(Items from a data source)
--------------------------------

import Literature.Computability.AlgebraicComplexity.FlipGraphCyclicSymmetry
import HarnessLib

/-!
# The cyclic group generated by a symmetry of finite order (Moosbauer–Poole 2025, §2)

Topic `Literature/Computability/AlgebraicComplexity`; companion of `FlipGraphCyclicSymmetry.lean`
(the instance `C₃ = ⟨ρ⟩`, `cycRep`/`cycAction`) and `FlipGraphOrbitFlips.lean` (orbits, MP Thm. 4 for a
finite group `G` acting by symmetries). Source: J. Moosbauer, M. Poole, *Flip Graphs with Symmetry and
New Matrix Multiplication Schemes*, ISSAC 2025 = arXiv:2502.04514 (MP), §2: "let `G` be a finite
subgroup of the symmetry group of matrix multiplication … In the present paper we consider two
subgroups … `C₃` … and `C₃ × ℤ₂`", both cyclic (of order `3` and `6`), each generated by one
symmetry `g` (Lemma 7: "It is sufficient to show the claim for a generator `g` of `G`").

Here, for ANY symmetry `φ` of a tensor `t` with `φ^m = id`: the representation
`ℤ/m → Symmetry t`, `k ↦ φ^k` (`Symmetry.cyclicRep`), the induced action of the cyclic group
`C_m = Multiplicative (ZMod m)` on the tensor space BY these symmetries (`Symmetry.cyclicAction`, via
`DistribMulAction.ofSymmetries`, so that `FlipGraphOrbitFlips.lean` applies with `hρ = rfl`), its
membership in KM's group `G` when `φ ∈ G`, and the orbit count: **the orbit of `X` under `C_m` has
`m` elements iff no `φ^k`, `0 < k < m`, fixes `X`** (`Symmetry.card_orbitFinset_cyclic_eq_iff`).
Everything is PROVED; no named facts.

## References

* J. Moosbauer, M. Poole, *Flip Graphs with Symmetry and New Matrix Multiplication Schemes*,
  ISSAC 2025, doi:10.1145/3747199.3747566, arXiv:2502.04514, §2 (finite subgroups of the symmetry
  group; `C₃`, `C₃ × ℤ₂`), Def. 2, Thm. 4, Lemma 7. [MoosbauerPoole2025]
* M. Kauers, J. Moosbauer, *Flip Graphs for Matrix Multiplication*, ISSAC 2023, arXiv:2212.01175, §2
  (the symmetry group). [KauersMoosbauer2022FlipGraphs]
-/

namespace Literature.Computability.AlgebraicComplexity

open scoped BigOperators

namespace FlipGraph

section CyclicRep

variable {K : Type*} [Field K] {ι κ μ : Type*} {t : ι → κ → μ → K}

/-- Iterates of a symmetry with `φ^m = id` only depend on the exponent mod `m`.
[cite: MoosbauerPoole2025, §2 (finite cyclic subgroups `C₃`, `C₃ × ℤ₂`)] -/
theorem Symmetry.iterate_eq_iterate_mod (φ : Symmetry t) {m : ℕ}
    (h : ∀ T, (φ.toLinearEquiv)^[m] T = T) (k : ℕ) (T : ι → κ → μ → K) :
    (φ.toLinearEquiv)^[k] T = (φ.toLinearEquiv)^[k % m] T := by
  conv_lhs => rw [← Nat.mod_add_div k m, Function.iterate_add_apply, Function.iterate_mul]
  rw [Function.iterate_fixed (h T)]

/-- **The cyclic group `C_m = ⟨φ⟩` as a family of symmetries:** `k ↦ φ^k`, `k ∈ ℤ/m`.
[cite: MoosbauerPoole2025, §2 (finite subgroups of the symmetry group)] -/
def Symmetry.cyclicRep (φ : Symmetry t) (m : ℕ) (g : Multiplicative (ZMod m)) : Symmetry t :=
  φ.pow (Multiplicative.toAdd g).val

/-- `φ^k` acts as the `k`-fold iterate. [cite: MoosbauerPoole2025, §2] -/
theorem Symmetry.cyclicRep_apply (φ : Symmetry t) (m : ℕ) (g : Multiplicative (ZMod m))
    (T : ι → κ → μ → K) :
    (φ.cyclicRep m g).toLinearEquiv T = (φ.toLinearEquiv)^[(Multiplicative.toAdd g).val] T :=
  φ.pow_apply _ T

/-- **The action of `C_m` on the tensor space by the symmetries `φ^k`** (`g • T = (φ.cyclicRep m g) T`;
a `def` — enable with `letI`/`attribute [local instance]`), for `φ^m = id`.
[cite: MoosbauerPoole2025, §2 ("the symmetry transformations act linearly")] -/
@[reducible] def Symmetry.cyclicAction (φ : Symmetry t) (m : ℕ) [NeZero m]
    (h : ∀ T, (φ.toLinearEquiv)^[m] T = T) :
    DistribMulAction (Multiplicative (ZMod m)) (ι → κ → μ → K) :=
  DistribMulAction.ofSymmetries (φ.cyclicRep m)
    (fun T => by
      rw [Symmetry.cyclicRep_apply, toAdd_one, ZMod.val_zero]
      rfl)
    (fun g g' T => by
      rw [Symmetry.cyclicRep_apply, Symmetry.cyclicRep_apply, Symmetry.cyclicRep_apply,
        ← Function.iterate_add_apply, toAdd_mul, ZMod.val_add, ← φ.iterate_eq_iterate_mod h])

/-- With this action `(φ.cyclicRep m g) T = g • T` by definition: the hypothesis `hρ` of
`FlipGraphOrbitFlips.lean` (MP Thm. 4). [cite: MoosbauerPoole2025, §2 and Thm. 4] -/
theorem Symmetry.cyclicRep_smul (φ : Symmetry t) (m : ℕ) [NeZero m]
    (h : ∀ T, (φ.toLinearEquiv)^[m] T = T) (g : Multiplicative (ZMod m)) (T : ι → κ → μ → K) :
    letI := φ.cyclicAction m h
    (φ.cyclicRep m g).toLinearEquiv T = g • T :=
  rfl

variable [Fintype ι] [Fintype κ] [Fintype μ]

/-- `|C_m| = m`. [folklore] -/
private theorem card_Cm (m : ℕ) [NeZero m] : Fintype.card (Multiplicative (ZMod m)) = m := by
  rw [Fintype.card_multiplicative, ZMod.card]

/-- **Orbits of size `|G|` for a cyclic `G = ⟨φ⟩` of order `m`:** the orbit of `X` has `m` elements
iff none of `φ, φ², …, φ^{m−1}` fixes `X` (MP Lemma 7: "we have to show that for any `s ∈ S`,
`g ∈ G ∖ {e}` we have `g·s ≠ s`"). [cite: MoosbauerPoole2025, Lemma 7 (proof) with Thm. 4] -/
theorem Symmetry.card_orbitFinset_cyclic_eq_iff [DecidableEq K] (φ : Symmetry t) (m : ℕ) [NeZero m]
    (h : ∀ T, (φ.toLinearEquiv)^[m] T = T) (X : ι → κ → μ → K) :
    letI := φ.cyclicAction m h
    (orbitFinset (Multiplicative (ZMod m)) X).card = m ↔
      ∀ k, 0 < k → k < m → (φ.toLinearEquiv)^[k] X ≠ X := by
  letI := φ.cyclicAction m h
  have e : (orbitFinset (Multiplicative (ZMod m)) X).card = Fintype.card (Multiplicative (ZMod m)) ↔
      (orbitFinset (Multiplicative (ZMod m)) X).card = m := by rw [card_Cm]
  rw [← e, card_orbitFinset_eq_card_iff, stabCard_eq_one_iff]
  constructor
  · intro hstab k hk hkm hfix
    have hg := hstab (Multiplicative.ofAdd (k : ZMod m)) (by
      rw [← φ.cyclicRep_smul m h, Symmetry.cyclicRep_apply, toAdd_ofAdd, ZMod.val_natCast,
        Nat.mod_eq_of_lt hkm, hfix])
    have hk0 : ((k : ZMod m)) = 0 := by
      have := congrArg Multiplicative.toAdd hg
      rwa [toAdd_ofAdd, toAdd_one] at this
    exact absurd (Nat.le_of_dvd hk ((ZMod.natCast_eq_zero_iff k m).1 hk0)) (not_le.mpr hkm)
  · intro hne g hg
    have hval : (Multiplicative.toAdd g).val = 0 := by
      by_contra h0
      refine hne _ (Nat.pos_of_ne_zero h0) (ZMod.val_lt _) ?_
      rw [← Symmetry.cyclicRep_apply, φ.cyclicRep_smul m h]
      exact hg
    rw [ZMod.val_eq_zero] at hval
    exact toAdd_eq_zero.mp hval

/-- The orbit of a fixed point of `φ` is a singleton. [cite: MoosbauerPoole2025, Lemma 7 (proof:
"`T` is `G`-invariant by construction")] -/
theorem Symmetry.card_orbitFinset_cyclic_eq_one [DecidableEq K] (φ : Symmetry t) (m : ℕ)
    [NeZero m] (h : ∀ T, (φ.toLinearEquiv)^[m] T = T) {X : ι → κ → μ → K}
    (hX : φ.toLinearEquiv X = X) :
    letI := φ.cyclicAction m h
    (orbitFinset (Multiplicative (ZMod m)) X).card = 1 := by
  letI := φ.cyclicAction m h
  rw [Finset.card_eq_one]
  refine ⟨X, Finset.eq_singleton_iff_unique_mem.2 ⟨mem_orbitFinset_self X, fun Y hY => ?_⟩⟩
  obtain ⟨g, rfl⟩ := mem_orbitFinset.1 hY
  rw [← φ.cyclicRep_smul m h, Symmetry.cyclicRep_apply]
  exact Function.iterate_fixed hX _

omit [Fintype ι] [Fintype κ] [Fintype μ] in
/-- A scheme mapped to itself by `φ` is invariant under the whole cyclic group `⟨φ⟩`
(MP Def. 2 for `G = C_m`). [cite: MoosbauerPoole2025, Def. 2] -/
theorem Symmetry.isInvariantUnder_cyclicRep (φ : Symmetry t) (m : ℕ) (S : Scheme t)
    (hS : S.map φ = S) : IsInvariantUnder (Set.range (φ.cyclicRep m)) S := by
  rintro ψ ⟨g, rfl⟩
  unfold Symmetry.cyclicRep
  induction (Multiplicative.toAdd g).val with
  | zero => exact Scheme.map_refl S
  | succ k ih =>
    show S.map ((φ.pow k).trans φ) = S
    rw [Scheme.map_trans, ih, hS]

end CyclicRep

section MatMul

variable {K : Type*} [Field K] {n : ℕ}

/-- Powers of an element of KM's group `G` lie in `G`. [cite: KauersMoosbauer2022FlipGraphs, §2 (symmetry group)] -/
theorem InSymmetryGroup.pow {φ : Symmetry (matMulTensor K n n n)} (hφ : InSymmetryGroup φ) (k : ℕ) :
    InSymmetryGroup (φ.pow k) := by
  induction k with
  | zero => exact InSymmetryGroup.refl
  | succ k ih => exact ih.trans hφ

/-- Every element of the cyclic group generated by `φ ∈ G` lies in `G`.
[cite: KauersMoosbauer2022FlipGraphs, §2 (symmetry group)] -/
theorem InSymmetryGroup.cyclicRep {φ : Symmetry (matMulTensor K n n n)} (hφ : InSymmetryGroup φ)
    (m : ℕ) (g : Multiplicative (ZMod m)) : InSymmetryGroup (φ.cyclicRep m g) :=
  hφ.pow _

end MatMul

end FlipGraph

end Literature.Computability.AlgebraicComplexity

--------------------------------

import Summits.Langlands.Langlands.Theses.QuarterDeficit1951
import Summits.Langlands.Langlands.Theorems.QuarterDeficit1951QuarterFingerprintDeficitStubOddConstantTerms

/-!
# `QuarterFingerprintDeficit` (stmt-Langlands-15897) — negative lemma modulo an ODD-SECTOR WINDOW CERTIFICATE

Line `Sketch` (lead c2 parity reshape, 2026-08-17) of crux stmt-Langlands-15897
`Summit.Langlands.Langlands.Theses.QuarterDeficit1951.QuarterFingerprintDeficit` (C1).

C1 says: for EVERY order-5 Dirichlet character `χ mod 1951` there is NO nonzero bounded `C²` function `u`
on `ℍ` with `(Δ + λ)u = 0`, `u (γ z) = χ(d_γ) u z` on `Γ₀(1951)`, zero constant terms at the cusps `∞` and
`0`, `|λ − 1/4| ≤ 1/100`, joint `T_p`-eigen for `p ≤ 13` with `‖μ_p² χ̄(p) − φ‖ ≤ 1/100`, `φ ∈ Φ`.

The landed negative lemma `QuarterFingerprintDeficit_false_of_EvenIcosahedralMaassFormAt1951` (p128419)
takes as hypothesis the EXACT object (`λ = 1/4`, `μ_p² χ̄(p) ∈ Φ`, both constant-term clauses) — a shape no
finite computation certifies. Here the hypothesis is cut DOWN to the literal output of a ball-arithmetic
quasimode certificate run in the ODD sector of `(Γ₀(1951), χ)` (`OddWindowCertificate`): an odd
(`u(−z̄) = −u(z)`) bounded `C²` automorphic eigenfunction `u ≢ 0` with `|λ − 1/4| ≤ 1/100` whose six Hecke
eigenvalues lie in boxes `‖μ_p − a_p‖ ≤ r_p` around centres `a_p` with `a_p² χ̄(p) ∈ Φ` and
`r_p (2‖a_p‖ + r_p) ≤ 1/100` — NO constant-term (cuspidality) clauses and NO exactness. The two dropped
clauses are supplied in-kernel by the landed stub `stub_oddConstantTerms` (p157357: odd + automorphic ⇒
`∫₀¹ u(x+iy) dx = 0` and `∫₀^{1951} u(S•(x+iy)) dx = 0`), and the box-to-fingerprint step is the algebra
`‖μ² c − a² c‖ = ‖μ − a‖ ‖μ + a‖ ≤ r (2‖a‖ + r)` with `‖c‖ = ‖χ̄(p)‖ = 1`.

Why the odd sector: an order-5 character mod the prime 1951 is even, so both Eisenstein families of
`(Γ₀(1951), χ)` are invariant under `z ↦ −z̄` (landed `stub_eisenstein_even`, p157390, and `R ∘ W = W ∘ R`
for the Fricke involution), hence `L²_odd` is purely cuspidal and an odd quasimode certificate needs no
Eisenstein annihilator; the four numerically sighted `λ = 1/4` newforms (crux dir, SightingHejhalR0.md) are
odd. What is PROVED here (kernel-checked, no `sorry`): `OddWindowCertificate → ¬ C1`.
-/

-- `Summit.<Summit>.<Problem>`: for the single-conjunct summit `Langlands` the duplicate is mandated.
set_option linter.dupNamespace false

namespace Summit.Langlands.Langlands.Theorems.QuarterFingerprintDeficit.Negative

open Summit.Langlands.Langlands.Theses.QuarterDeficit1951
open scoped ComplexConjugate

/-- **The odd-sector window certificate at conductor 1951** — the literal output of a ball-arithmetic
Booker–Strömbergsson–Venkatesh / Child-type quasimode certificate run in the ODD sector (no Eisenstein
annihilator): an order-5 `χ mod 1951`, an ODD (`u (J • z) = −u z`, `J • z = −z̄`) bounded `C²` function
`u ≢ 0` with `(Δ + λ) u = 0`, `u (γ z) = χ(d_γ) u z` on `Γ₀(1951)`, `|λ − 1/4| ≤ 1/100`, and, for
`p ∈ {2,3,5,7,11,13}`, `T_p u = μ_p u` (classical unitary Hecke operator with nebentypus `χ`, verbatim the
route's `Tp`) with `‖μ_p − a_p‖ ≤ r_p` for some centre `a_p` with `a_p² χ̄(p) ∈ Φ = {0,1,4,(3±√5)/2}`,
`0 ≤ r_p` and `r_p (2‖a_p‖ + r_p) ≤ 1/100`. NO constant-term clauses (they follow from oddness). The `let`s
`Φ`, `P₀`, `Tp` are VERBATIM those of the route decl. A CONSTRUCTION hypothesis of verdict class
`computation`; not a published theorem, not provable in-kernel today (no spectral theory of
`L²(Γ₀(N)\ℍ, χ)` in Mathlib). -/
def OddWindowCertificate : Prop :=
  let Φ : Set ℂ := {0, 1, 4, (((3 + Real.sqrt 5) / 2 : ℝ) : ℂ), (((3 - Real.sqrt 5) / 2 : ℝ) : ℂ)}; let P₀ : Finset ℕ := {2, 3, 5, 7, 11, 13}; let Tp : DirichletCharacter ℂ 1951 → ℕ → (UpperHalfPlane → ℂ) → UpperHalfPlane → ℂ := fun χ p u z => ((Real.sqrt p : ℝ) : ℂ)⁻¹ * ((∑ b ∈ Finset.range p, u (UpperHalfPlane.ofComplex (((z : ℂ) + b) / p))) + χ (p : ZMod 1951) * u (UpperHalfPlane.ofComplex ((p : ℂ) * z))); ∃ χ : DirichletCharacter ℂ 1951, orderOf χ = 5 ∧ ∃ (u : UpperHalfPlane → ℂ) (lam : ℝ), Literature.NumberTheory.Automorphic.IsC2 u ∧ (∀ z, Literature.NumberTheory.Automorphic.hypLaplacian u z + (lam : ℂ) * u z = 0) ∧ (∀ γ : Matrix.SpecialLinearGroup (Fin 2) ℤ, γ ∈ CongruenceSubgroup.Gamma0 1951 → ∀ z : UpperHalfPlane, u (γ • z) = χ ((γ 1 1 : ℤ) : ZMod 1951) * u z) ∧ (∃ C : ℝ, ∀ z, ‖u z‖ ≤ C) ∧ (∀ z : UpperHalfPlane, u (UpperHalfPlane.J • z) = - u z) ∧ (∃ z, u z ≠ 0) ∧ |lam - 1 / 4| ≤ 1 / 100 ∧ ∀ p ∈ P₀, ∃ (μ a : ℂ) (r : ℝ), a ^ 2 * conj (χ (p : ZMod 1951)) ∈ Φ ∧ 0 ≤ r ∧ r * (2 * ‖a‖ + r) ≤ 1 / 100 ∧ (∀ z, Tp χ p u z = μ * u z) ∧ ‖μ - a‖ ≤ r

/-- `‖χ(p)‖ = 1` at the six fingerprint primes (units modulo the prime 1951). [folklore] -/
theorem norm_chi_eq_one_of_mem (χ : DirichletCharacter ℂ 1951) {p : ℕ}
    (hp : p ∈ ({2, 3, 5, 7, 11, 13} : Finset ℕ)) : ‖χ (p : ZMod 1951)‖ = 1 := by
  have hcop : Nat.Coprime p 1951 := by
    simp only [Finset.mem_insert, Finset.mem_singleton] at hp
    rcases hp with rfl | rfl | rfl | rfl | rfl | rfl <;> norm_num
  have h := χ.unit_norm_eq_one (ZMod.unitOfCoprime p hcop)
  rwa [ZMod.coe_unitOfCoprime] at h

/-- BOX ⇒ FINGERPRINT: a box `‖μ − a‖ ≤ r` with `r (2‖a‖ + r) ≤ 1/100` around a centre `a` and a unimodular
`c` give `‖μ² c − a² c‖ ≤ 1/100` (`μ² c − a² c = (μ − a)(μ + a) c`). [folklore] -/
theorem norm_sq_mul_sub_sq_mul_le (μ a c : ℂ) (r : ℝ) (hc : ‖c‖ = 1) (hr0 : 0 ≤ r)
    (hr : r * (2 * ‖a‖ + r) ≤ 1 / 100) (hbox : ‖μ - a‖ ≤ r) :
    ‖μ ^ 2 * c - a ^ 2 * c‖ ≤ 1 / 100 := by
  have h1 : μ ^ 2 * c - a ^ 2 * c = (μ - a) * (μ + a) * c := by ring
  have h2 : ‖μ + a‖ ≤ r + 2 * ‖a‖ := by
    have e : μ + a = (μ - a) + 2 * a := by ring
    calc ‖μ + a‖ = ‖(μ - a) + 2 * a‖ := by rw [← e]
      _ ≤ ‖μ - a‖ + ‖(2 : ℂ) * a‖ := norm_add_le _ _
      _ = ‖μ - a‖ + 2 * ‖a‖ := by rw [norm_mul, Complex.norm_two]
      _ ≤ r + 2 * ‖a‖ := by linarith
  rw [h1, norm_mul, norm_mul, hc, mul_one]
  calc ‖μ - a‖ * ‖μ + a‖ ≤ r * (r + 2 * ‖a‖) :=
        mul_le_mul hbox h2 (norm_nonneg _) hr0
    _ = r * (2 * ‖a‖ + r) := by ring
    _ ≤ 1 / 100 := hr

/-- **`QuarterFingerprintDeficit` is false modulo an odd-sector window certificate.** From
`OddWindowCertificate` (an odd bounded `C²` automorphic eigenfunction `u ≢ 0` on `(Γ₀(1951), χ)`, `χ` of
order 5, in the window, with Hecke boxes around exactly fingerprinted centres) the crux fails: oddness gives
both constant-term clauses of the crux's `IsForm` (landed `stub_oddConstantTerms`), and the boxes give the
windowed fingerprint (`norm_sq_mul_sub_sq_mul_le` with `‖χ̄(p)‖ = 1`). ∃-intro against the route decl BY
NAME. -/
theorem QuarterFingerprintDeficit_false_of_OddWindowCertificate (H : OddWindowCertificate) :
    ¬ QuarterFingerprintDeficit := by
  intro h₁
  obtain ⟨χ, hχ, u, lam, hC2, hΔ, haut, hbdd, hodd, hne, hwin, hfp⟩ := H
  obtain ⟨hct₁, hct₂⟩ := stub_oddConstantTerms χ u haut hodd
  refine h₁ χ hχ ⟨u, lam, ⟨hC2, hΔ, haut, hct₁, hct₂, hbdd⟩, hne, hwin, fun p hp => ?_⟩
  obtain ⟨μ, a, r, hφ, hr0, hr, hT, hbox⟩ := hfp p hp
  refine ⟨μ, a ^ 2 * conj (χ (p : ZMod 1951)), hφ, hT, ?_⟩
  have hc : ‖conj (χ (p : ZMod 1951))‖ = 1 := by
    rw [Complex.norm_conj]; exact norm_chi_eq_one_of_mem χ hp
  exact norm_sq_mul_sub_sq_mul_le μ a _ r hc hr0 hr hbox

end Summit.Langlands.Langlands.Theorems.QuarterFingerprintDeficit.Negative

--------------------------------

WORK TO BE COMPLETED:
Beginning at the line above with "exact ih.trans hφ" and finishing at the line with "end Literature.Computability.AlgebraicComplexity", return each line exactly and return nothing else.

RESULT:
  | succ k ih => exact ih.trans hφ

/-- Every element of the cyclic group generated by `φ ∈ G` lies in `G`.
[cite: KauersMoosbauer2022FlipGraphs, §2 (symmetry group)] -/
theorem InSymmetryGroup.cyclicRep {φ : Symmetry (matMulTensor K n n n)} (hφ : InSymmetryGroup φ)
    (m : ℕ) (g : Multiplicative (ZMod m)) : InSymmetryGroup (φ.cyclicRep m g) :=
  hφ.pow _

end MatMul

end FlipGraph

end Literature.Computability.AlgebraicComplexity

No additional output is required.